SOSYAL MEDYAYI AKTİF KULLANMASAK BİLE NEYİN NE OLDUĞUNDAN HABERDAR OLMALIYIZ

Sosyal medyasız bir hayat mümkün mü? Neden sürekli sosyal medya hesaplarımızı kontrol etmeye gerek duyuyoruz? Sosyal medyayı hayatımızda nasıl konumlandırmalıyız?
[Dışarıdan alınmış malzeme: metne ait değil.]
import Summits.QuantumFields.YangMills.Theorems.TwistedTraceScaling.Negative.ConstProximityKit
import HarnessLib

/-!
# Negative lemma R9 for crux `TwistedTraceScaling` (stmt-QuantumFields-20203): near-CONSTANT `S^α`-proximity (`α > 1/4`, incl. `√σ`) is false at
# every EVEN `L` — the centre-twisted constants are a second family of quartic valleys

Standing disprover `ym-cdisprove-20203-1` (gen 9), skeleton of record «twolattice» rev 3 (stubs `stub_fixedLatticeTraceLaw` = S-BASE, lanes A/B;
`stub_cmpTwoLoop`).  Cycle 8 (`Negative/FlatProximityQuartic.lean`, `…Exponent.lean`) refuted the `√σ`-to-FLAT brick of lane B's blueprint and
named the repair «`S^{1/4}` to Flat, or `√σ` to the CONSTANT (zero-momentum) configurations».  The second half of that repair line — and lane B's
reworded §5 «modulo gauge all links within `C·√S` of a constant configuration» — is refuted here at every fixed EVEN `L ≥ 2`, for every exponent
`α > 1/4` (`constProximity_rpow_false`, `constProximity_sqrt_false`):

  `¬ ∃ C σ₀ > 0, ∀ U, S(U) ≤ σ₀ → ∃ g c, ∀ e, ‖(g·U)_e − c_{e.2}‖_F ≤ C·S(U)^α`.

Witness: 't Hooft's centre twist `twist 2 (−1) (twoLinkCfg a_φ b_φ)` (kit `Negative/ConstProximityKit.lean`).  Its action is that of the two-link
configuration, `≤ 4·#Plaquette·sin⁴φ`; its direction-2 Polyakov loop through the origin is EXACTLY `−1`, its `(i,2)` plaquettes are trivial, its
direction-0/1 loops are `a^L`, `b^L`.  If `g·U` is `δ`-close to the constant `c`, then (Polyakov loops are conjugated, plaquettes covariant under
gauge) `‖−1 − c₂^L‖ ≤ Lδ`, `‖1 − [c_k, c₂]‖ ≤ 4δ` (`k = 0,1`), `‖g₀ a^L g₀⁻¹ − c₀^L‖, ‖g₀ b^L g₀⁻¹ − c₁^L‖ ≤ Lδ`.  For EVEN `L = 2m` the first forces
`m²|Im c₂|² ≥ 1 − Lδ/2` (even-power rigidity), the second `|Im c_k × Im c₂|² ≤ 2δ²`, so `c₀, c₁` have COMMUTING shadows `Y₀, Y₁` on the axis of `c₂`
with `‖c_k − Y_k‖ ≤ 2Lδ`; powers are `L`-Lipschitz, so `(g₀⁻¹Y₀^Lg₀, g₀⁻¹Y₁^Lg₀)` is a commuting pair within `L(1+2L)δ` of `(a^L, b^L)` and R8's
`sq_le_of_commute_near_axes` gives `sin²(Lφ) ≤ 2(L(1+2L)δ)²` — linear in `φ`, against `δ ≤ C(Kφ⁴)^α`, `4α > 1`: contradiction as `φ → 0⁺`
(`sin_sq_le_of_near_const` + R8's `flatProximity_endgame_rpow`).  So at even `L` the distance from the gauge orbit of the witness to the constants is
`≍ φ ≍ S^{1/4}` (lower bound `≳ φ/L` here; upper bound `O(φ)`: at `φ = 0` the witness is flat with holonomies `(1,1,−1)`, a gauge copy of the constant
`(1,1,c)`, `c^L = −1` — NON-central when `L` is even, so the valley through it consists of the non-constant «spirals» `x ↦ (c^{−x₂}a_φc^{x₂},
c^{−x₂}b_φc^{x₂}, c)`).  For ODD `L` the witness is a gauge copy of the constant `(a_φ, b_φ, −1)` (gauge function `t ↦ (−1)^{[t even, t ≠ 0]}` along
direction 2, periodic iff `L` is odd) and refutes nothing; whether `√σ`-proximity to the constants holds at odd `L` is left open.
(Erratum to the kit's docblock: its phrase «`≍ 1/L` away from the gauge orbit of the constants» should read «at distance `≍ φ ≍ S^{1/4}`, i.e. not
`O(S^α)` for any `α > 1/4`»; the kit's theorems are unaffected.)
## Message to the lanes (BO-vs-BH pre-vet, owner task (c))
Flat `SU(2)` fields on `(ℤ/L)³` are the gauge copies of COMMUTING constants, so R8's surviving brick «`S^{1/4}`-proximity to FLAT» is also
`S^{1/4}`-proximity to the constants; the present lemma says that at EVEN `L` (in particular `L₀ = 2`) no better rate to the constants exists.  The
mechanism is Lüscher's: at each of the eight flat points with CENTRAL holonomies `ε ∈ {±1}³` the local system `Ad ρ_ε` is trivial, so the Hessian of
`S` has `9` zero modes (beyond gauge), `6` of them quartic; at `ε ≠ (1,1,1)` and even `L` these points are constant only in a gauge where the zero
modes are spirals, not constants.  A Laplace/BO text built on a chart «constants + Gaussian transverse fluctuations» is therefore wrong near seven of
the eight toron points at even `L`; work near FLAT at the `S^{1/4}` scale, or treat the eight sectors explicitly (twist-invariant = `IsPhys` integrands
see all eight with equal weight).
## WHAT THIS IS NOT
Not `¬TwistedTraceScaling`, not `¬stub_fixedLatticeTraceLaw`, not `¬stub_cmpTwoLoop`: a fixed-lattice geometric fact refuting an AUXILIARY
formulation.  HONEST FRAMING: femto rung R2b1, stub support of a child of a CONDITIONAL reduction route; nothing about the continuum or the Clay gap.
Sorry-free, no new definition; axioms ⊆ {propext, Classical.choice, Quot.sound}.
-/

set_option autoImplicit false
Sosyal medya yaşamımızın artık bir parçası, giderek kullanan sayısı da katlanarak artıyor. Bu gelişime sırtını dönmek ne kadar doğru değilse de sadece buna yönelmek de bir o kadar hatalıdır. Hayatı yakalamak için öğrenmek, bilgilenmek ve kullanmak için sosyal medyayı aktif kullanmasak bile neyin ne olduğundan haberdar olmamız gerektiği kanaatindeyim. Bağımlı hale gelinmediği sürece sosyal medya kişiler arası ilişkileri sürdürme ve haberleşme için kullanılabilir. Kişi kendi mesleği ile ilgili reklam yapabilir. Sorun yaşadığı konuları paylaşarak daha kolay çözüm yolu bulabilir.